import Mathlib
import HarnessLib
import Literature.Probability.MarkovChains.GroupRandomWalk

/-!
# A transitive chain and its time reversal are at the same distance from uniform: `‖P̂ᵗ(x,·) − π‖_TV = ‖Pᵗ(x,·) − π‖_TV` (Levin–Peres–Wilmer Lemma 4.16, Exercise 2.8)

HONEST FRAMING: exact (Metropolis-corrected) sampling algorithms for lattice gauge theory; figures
of merit are autocorrelation/cost numbers at stated couplings and volumes; no continuum-physics claim.

Source: D. A. Levin, Y. Peres (with E. L. Wilmer), *Markov Chains and Mixing Times*, 2nd ed., AMS
2017 [LevinPeres2017], Notes to Chapter 4, "Complements" (pp. 58–59): "The result of Lemma 4.13
generalizes to transitive Markov chains" — LEMMA 4.16: for a transitive `P` with time reversal `P̂`
and `π` uniform, `‖P̂ᵗ(x,·) − π‖_TV = ‖Pᵗ(x,·) − π‖_TV` (4.46), proved by averaging over the state
space ((4.47)–(4.51)) and using EXERCISE 2.8 (§2.6.2, p. 34): "`P̂` is also transitive".
Vocabulary of `TransitiveChains.lean` (`IsTransitive`, eq. (2.15)), `GroupRandomWalk.lean`
(`timeReversal π P = P̂`, eq. (1.32); Prop. 1.23 `π(x)Pᵗ(x,y) = π(y)P̂ᵗ(y,x)`;
`tvDist_kernelAt_eq_of_isTransitive`, `worstTvDist_eq_of_isTransitive`; Lemma 4.13 / Cor. 4.14 are
the random-walk-on-a-group case), `TotalVariation.lean` / `BottleneckRatio.lean` (`tvDist`,
`kernelAt`, `worstTvDist = d(t)`, `mixingTime = t_mix(ε)`).  Everything is PROVED (0 named facts,
0 definitions).

* `timeReversal_apply_of_const` — for a constant (uniform) `π`, `P̂(x,y) = P(y,x)`;
  `kernelAt_timeReversal_of_const` — `P̂ᵗ(x,y) = Pᵗ(y,x)` [cite: LevinPeres2017, Notes to Ch. 4,
  proof of Lemma 4.16 ("Because `π` is uniform, we have `P(y,z) = P̂(z,y)`, and thus
  `Pᵗ(y,z) = P̂ᵗ(z,y)`")];
* **EXERCISE 2.8** `LevinPeres2017_exercise_2_8` — the time reversal (w.r.t. the uniform law) of a
  transitive transition matrix is transitive [cite: LevinPeres2017, §2.6.2 Exercise 2.8];
* **LEMMA 4.16 (4.46)** `LevinPeres2017_lemma_4_16` — `‖P̂ᵗ(x,·) − π‖_TV = ‖Pᵗ(x,·) − π‖_TV` for a
  transitive `P` and uniform `π` [cite: LevinPeres2017, Notes to Ch. 4, Lemma 4.16 eq. (4.46)];
  consequences `worstTvDist_timeReversal_of_isTransitive` (`d̂(t) = d(t)`) and
  `mixingTime_timeReversal_of_isTransitive` (`t̂_mix(ε) = t_mix(ε)`, the transitive form of Cor. 4.14)
  [cite: LevinPeres2017, Notes to Ch. 4, Lemma 4.16 with §4.6 Cor. 4.14].

Context (cell pub-lqcd, venture LatticeQCDFlow): translation-invariant (transitive) non-reversible
update schemes — systematic sweeps, lifted / directed moves on a periodic lattice — mix exactly as
fast as their time reversals in total variation, although neither is reversible.
-/

namespace Literature.Probability.MarkovChains

open Finset Matrix

variable {X : Type*} [Fintype X] [DecidableEq X] {P : X → X → ℝ} {π : X → ℝ} {c : ℝ}

omit [Fintype X] [DecidableEq X] in
/-- For a constant `π ≡ c ≠ 0`, `P̂(x,y) = π(y)P(y,x)/π(x) = P(y,x)`.
[cite: LevinPeres2017, Notes to Ch. 4, proof of Lemma 4.16 ("Because `π` is uniform, we have
`P(y,z) = P̂(z,y)`")] -/
theorem timeReversal_apply_of_const (hπu : ∀ x, π x = c) (hc : c ≠ 0) (x y : X) :
    timeReversal π P x y = P y x := by
  rw [timeReversal_apply, hπu, hπu, mul_div_assoc, mul_div_cancel₀ _ hc]

/-- Hence `P̂ᵗ(x,y) = Pᵗ(y,x)` for a constant `π`. [cite: LevinPeres2017, Notes to Ch. 4, proof of
Lemma 4.16 ("and thus `Pᵗ(y,z) = P̂ᵗ(z,y)`")] -/
theorem kernelAt_timeReversal_of_const (hπu : ∀ x, π x = c) (hc : c ≠ 0) (t : ℕ) (x y : X) :
    kernelAt (timeReversal π P) t x y = kernelAt P t y x := by
  have hπ : ∀ z, π z ≠ 0 := fun z => by rw [hπu]; exact hc
  have h := LevinPeres2017_prop_1_23_kernelAt (P := P) hπ t y x
  rw [hπu, hπu] at h
  exact (mul_left_cancel₀ hc h).symm

omit [Fintype X] [DecidableEq X] in
/-- **EXERCISE 2.8.** When the transition matrix `P` of a Markov chain is transitive, the
transition matrix `P̂` of its time reversal (with respect to the uniform stationary law) is also
transitive — the same bijections `φ_{(x,y)}` work, since `P̂(z,w) = P(w,z)`.
[cite: LevinPeres2017, §2.6.2 Exercise 2.8] -/
theorem LevinPeres2017_exercise_2_8 (hT : IsTransitive P) (hπu : ∀ x, π x = c) (hc : c ≠ 0) :
    IsTransitive (timeReversal π P) := by
  intro x y
  obtain ⟨φ, hφx, hφ⟩ := hT x y
  refine ⟨φ, hφx, fun z w => ?_⟩
  rw [timeReversal_apply_of_const hπu hc, timeReversal_apply_of_const hπu hc]
  exact hφ w z

/-- The averaging identity behind (4.49)–(4.51):
`Σ_y ‖Pᵗ(y,·) − π‖_TV = Σ_z ‖P̂ᵗ(z,·) − π‖_TV` (exchange the order of summation in
`Σ_y Σ_z |Pᵗ(y,z) − |X|⁻¹| = Σ_y Σ_z |P̂ᵗ(z,y) − |X|⁻¹|`). [cite: LevinPeres2017, Notes to Ch. 4, proof
of Lemma 4.16 eqs. (4.49)–(4.50)] -/
theorem sum_tvDist_kernelAt_eq_sum_timeReversal (hπu : ∀ x, π x = c) (hc : c ≠ 0) (t : ℕ) :
    ∑ y, tvDist (kernelAt P t y) π = ∑ z, tvDist (kernelAt (timeReversal π P) t z) π := by
  unfold tvDist
  rw [← mul_sum, ← mul_sum, sum_comm]
  congr 1
  refine sum_congr rfl fun z _ => sum_congr rfl fun y _ => ?_
  rw [kernelAt_timeReversal_of_const hπu hc, hπu, hπu]

/-- **LEMMA 4.16 (4.46).** Let `P` be the transition matrix of a transitive Markov chain with
state space `X`, let `P̂` be its time reversal, and let `π` be the uniform distribution on `X`.
Then `‖P̂ᵗ(x,·) − π‖_TV = ‖Pᵗ(x,·) − π‖_TV` for every `t` and `x`.  (Both sides do not depend on
`x` by transitivity — of `P̂` via Exercise 2.8 —, and their averages over `x` agree.)
[cite: LevinPeres2017, Notes to Ch. 4, Lemma 4.16 eq. (4.46)] -/
theorem LevinPeres2017_lemma_4_16 (hT : IsTransitive P)
    (hπu : ∀ x, π x = (Fintype.card X : ℝ)⁻¹) (t : ℕ) (x : X) :
    tvDist (kernelAt (timeReversal π P) t x) π = tvDist (kernelAt P t x) π := by
  have hc : (Fintype.card X : ℝ)⁻¹ ≠ 0 :=
    inv_ne_zero (Nat.cast_ne_zero.2 (Fintype.card_pos_iff.2 ⟨x⟩).ne')
  have hT' : IsTransitive (timeReversal π P) := LevinPeres2017_exercise_2_8 hT hπu hc
  -- (4.49): both TV distances are constant in the starting state
  have hA : ∀ y, tvDist (kernelAt P t y) π = tvDist (kernelAt P t x) π :=
    fun y => tvDist_kernelAt_eq_of_isTransitive hT hπu t y x
  have hB : ∀ z, tvDist (kernelAt (timeReversal π P) t z) π =
      tvDist (kernelAt (timeReversal π P) t x) π :=
    fun z => tvDist_kernelAt_eq_of_isTransitive hT' hπu t z x
  -- (4.50)–(4.51): the averages agree
  have h := sum_tvDist_kernelAt_eq_sum_timeReversal (P := P) hπu hc t
  simp_rw [hA, hB, sum_const, card_univ, nsmul_eq_mul] at h
  have hn : (Fintype.card X : ℝ) ≠ 0 := Nat.cast_ne_zero.2 (Fintype.card_pos_iff.2 ⟨x⟩).ne'
  exact (mul_left_cancel₀ hn h).symm

/-- `d̂(t) = d(t)` for a transitive chain and its time reversal (uniform `π`).
[cite: LevinPeres2017, Notes to Ch. 4, Lemma 4.16 eq. (4.46)] -/
theorem worstTvDist_timeReversal_of_isTransitive (hT : IsTransitive P)
    (hπu : ∀ x, π x = (Fintype.card X : ℝ)⁻¹) (t : ℕ) :
    worstTvDist (timeReversal π P) π t = worstTvDist P π t := by
  rcases isEmpty_or_nonempty X with hX | ⟨⟨x⟩⟩
  · simp [worstTvDist]
  have hc : (Fintype.card X : ℝ)⁻¹ ≠ 0 :=
    inv_ne_zero (Nat.cast_ne_zero.2 (Fintype.card_pos_iff.2 ⟨x⟩).ne')
  rw [worstTvDist_eq_of_isTransitive (LevinPeres2017_exercise_2_8 hT hπu hc) hπu t x,
    worstTvDist_eq_of_isTransitive hT hπu t x, LevinPeres2017_lemma_4_16 hT hπu t x]

/-- **`t̂_mix(ε) = t_mix(ε)`**: a transitive chain and its time reversal have the same mixing time
(the transitive form of Corollary 4.14). [cite: LevinPeres2017, Notes to Ch. 4, Lemma 4.16 with
§4.6 Cor. 4.14] -/
theorem mixingTime_timeReversal_of_isTransitive (hT : IsTransitive P)
    (hπu : ∀ x, π x = (Fintype.card X : ℝ)⁻¹) (ε : ℝ) :
    mixingTime (timeReversal π P) π ε = mixingTime P π ε := by
  unfold mixingTime
  congr 1
  ext t
  simp only [Set.mem_setOf_eq]
  rw [worstTvDist_timeReversal_of_isTransitive hT hπu t]

end Literature.Probability.MarkovChains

-- TASK OBJECTIVE --
All that is wanted is a faithful reproduction of the line above with "IsTransitive (timeReversal π P) := by", the line with "refine sum_congr rfl", and every line in between.

-- RESULT FOR THIS TASK --
    IsTransitive (timeReversal π P) := by
  intro x y
  obtain ⟨φ, hφx, hφ⟩ := hT x y
  refine ⟨φ, hφx, fun z w => ?_⟩
  rw [timeReversal_apply_of_const hπu hc, timeReversal_apply_of_const hπu hc]
  exact hφ w z

/-- The averaging identity behind (4.49)–(4.51):
`Σ_y ‖Pᵗ(y,·) − π‖_TV = Σ_z ‖P̂ᵗ(z,·) − π‖_TV` (exchange the order of summation in
`Σ_y Σ_z |Pᵗ(y,z) − |X|⁻¹| = Σ_y Σ_z |P̂ᵗ(z,y) − |X|⁻¹|`). [cite: LevinPeres2017, Notes to Ch. 4, proof
of Lemma 4.16 eqs. (4.49)–(4.50)] -/
theorem sum_tvDist_kernelAt_eq_sum_timeReversal (hπu : ∀ x, π x = c) (hc : c ≠ 0) (t : ℕ) :
    ∑ y, tvDist (kernelAt P t y) π = ∑ z, tvDist (kernelAt (timeReversal π P) t z) π := by
  unfold tvDist
  rw [← mul_sum, ← mul_sum, sum_comm]
  congr 1
  refine sum_congr rfl fun z _ => sum_congr rfl fun y _ => ?_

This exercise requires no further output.